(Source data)
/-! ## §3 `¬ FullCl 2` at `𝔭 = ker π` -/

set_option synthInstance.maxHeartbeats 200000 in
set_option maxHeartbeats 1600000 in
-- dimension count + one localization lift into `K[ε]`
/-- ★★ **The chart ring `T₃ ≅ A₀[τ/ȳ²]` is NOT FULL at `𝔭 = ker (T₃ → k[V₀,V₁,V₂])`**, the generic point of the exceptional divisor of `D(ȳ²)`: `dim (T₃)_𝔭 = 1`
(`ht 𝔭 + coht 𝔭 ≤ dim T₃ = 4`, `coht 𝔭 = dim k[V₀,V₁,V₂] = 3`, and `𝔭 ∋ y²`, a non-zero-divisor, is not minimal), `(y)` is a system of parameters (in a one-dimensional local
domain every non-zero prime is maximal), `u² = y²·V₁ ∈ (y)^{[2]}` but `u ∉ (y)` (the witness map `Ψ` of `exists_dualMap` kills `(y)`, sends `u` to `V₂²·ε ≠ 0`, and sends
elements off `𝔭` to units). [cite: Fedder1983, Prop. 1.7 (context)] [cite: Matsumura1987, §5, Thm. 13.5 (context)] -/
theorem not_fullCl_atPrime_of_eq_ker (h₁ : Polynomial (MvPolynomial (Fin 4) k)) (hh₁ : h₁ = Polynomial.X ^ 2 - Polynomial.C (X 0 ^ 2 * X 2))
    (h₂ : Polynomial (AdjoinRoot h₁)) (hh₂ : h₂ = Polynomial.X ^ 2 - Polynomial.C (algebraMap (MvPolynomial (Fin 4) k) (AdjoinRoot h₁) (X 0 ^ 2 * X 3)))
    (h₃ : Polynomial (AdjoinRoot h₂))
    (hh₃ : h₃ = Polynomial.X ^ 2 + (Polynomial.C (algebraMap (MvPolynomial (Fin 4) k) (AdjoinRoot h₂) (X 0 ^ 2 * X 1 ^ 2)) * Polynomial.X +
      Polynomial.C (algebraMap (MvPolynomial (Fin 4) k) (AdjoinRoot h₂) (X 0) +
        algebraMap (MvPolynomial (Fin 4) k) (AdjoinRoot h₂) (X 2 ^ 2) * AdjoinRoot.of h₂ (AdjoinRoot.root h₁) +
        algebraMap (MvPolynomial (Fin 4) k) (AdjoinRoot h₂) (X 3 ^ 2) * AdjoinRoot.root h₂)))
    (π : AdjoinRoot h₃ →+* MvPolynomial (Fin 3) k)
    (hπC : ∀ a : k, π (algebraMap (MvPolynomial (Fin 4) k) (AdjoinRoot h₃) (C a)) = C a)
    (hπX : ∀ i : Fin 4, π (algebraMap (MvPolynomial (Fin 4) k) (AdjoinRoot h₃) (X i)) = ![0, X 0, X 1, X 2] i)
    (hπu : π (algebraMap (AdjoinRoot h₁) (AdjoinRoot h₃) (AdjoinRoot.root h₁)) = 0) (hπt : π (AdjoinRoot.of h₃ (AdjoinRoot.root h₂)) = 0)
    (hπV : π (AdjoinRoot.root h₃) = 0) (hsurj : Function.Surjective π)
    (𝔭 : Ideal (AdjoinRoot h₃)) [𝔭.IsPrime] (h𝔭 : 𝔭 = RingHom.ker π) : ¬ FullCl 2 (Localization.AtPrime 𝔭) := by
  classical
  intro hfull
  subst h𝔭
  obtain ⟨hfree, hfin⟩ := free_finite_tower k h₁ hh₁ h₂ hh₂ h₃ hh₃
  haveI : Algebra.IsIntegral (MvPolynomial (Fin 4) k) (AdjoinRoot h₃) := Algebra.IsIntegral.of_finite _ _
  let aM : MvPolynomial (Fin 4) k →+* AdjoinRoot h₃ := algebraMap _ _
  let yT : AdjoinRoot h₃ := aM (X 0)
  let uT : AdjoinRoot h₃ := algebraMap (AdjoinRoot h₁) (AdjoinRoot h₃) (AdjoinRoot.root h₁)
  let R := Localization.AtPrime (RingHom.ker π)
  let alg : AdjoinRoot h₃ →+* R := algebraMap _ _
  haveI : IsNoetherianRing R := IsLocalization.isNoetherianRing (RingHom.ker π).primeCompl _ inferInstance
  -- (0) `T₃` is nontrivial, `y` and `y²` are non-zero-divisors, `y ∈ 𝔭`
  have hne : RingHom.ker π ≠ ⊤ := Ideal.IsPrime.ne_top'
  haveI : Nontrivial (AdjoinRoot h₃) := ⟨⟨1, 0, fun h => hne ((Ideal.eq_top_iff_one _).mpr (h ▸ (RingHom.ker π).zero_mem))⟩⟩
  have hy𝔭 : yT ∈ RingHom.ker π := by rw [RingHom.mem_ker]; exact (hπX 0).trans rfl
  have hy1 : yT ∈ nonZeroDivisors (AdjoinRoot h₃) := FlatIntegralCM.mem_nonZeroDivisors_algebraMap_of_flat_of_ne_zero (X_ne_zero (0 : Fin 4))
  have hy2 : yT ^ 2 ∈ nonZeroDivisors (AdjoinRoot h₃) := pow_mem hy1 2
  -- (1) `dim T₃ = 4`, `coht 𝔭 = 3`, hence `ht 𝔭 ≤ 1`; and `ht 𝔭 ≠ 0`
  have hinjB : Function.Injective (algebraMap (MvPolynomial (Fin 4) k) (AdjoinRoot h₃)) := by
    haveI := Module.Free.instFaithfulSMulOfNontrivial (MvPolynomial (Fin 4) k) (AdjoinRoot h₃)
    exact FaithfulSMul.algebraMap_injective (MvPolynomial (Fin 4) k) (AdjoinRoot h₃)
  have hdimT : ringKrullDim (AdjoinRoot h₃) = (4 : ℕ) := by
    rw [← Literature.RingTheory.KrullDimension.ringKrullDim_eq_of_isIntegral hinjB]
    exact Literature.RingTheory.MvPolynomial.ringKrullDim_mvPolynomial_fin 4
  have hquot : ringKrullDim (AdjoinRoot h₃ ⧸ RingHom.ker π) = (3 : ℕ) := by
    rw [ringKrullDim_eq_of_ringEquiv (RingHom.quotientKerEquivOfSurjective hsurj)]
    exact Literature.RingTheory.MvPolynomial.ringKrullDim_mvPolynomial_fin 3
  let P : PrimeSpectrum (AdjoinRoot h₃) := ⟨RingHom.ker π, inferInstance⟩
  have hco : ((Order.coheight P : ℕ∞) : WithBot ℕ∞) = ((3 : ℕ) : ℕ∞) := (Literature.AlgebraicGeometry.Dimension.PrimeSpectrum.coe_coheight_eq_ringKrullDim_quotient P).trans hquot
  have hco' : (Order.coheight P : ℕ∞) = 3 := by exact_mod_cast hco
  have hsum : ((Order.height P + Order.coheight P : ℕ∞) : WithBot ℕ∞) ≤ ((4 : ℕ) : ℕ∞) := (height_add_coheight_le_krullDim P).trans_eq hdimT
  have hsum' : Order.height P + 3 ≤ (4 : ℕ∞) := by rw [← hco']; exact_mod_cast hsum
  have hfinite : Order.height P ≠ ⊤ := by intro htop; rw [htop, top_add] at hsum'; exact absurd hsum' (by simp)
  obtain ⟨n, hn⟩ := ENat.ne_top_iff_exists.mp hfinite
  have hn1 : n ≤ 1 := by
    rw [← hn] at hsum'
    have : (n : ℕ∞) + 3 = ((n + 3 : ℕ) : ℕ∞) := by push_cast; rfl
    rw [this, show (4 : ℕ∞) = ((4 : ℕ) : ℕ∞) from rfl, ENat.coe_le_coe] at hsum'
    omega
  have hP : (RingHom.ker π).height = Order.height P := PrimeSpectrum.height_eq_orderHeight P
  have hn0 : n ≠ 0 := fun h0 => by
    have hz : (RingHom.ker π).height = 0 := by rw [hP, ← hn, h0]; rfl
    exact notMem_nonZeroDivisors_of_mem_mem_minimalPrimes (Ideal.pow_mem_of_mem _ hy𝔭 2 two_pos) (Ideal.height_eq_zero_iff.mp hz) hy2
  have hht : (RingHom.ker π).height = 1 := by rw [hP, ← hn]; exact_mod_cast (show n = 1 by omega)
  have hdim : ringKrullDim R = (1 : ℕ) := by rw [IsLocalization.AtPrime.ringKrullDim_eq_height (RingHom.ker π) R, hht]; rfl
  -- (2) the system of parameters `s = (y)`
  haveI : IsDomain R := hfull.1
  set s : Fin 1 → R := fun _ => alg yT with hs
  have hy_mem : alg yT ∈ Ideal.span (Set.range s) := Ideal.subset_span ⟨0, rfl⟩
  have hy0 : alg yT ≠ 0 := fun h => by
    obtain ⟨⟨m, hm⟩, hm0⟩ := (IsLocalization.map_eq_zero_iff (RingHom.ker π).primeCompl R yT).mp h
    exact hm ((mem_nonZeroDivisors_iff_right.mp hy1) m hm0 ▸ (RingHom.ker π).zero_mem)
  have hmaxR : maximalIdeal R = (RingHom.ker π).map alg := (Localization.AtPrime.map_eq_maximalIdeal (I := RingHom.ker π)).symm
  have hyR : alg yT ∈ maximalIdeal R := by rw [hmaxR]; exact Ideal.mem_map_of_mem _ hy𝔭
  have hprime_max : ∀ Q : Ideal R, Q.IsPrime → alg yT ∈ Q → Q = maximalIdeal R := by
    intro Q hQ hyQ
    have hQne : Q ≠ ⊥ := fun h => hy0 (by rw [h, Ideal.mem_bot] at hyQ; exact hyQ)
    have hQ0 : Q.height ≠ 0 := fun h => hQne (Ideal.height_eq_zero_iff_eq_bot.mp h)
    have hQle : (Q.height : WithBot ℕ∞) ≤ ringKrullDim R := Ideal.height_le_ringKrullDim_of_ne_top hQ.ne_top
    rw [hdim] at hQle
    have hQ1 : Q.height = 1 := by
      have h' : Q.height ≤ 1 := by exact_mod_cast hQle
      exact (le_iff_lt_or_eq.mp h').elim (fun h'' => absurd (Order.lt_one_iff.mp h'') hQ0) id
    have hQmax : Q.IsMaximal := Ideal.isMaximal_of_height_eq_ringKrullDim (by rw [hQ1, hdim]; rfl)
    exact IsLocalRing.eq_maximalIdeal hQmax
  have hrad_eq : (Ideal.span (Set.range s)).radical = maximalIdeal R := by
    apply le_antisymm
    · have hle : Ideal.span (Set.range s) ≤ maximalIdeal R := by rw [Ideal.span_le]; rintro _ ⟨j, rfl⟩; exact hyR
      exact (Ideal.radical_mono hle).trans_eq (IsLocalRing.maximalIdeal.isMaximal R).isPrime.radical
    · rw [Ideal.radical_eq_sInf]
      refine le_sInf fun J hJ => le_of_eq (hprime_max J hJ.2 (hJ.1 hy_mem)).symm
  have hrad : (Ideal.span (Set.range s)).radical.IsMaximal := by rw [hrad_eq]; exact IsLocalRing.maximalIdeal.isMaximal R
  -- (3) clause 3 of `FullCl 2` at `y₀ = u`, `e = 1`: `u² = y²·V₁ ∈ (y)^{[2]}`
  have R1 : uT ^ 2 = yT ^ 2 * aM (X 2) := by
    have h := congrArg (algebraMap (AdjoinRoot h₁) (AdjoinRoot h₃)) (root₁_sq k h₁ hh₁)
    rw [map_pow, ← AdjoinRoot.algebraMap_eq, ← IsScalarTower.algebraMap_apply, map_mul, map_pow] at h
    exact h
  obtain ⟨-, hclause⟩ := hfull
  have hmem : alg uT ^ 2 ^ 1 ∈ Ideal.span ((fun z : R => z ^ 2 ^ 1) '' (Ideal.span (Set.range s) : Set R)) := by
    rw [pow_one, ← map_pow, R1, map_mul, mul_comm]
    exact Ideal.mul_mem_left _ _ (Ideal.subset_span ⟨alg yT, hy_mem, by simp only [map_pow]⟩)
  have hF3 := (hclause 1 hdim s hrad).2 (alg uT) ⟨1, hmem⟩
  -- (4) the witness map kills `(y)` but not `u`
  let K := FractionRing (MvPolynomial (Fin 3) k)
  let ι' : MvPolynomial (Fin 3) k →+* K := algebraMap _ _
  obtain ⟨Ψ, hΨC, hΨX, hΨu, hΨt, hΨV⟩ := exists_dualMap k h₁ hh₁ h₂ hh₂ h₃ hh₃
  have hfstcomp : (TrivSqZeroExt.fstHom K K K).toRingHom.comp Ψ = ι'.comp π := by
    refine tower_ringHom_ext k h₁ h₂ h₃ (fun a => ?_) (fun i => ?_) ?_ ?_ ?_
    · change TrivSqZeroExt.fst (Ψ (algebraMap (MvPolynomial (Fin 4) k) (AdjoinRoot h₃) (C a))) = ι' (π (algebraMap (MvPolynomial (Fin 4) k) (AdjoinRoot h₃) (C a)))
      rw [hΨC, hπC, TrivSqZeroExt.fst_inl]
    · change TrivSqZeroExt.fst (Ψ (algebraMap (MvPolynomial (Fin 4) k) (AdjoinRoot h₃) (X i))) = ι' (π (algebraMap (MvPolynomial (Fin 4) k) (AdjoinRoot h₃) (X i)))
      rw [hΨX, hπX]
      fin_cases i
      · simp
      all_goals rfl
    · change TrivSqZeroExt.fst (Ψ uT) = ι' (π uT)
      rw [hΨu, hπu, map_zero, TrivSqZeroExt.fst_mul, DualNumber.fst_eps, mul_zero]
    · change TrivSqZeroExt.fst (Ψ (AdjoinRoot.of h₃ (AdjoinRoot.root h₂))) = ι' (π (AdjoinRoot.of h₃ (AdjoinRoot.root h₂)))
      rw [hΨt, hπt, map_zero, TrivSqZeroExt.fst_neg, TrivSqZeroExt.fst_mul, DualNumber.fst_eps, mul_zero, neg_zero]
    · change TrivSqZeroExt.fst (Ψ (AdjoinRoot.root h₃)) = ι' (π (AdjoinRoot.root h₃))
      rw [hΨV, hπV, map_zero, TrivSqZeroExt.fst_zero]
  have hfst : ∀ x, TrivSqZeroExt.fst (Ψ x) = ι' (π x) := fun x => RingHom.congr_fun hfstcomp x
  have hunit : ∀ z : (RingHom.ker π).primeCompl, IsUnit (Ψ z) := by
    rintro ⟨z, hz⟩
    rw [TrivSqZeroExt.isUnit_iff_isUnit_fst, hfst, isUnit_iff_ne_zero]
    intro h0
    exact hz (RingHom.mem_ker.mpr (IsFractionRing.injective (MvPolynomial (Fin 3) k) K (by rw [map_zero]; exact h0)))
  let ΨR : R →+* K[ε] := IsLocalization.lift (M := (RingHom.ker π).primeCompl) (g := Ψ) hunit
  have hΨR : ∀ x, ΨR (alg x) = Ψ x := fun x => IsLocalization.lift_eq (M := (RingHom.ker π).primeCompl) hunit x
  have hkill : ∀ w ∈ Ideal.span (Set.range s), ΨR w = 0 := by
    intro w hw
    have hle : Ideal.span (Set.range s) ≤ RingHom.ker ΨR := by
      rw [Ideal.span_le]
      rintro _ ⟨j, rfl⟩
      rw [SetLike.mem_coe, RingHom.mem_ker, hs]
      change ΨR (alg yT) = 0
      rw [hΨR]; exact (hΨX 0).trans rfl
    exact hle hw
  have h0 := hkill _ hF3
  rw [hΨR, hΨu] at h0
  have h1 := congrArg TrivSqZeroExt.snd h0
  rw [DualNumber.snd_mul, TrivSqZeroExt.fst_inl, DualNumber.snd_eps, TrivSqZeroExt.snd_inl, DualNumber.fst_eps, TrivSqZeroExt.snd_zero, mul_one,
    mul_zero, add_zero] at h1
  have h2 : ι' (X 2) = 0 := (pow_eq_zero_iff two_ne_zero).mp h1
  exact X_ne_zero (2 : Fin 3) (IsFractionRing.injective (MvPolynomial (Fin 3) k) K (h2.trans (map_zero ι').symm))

# Work item:
Pull out every line in the data above that has the word "congrArg".

# Answer for the task:
    have h := congrArg (algebraMap (AdjoinRoot h₁) (AdjoinRoot h₃)) (root₁_sq k h₁ hh₁)
  have h1 := congrArg TrivSqZeroExt.snd h0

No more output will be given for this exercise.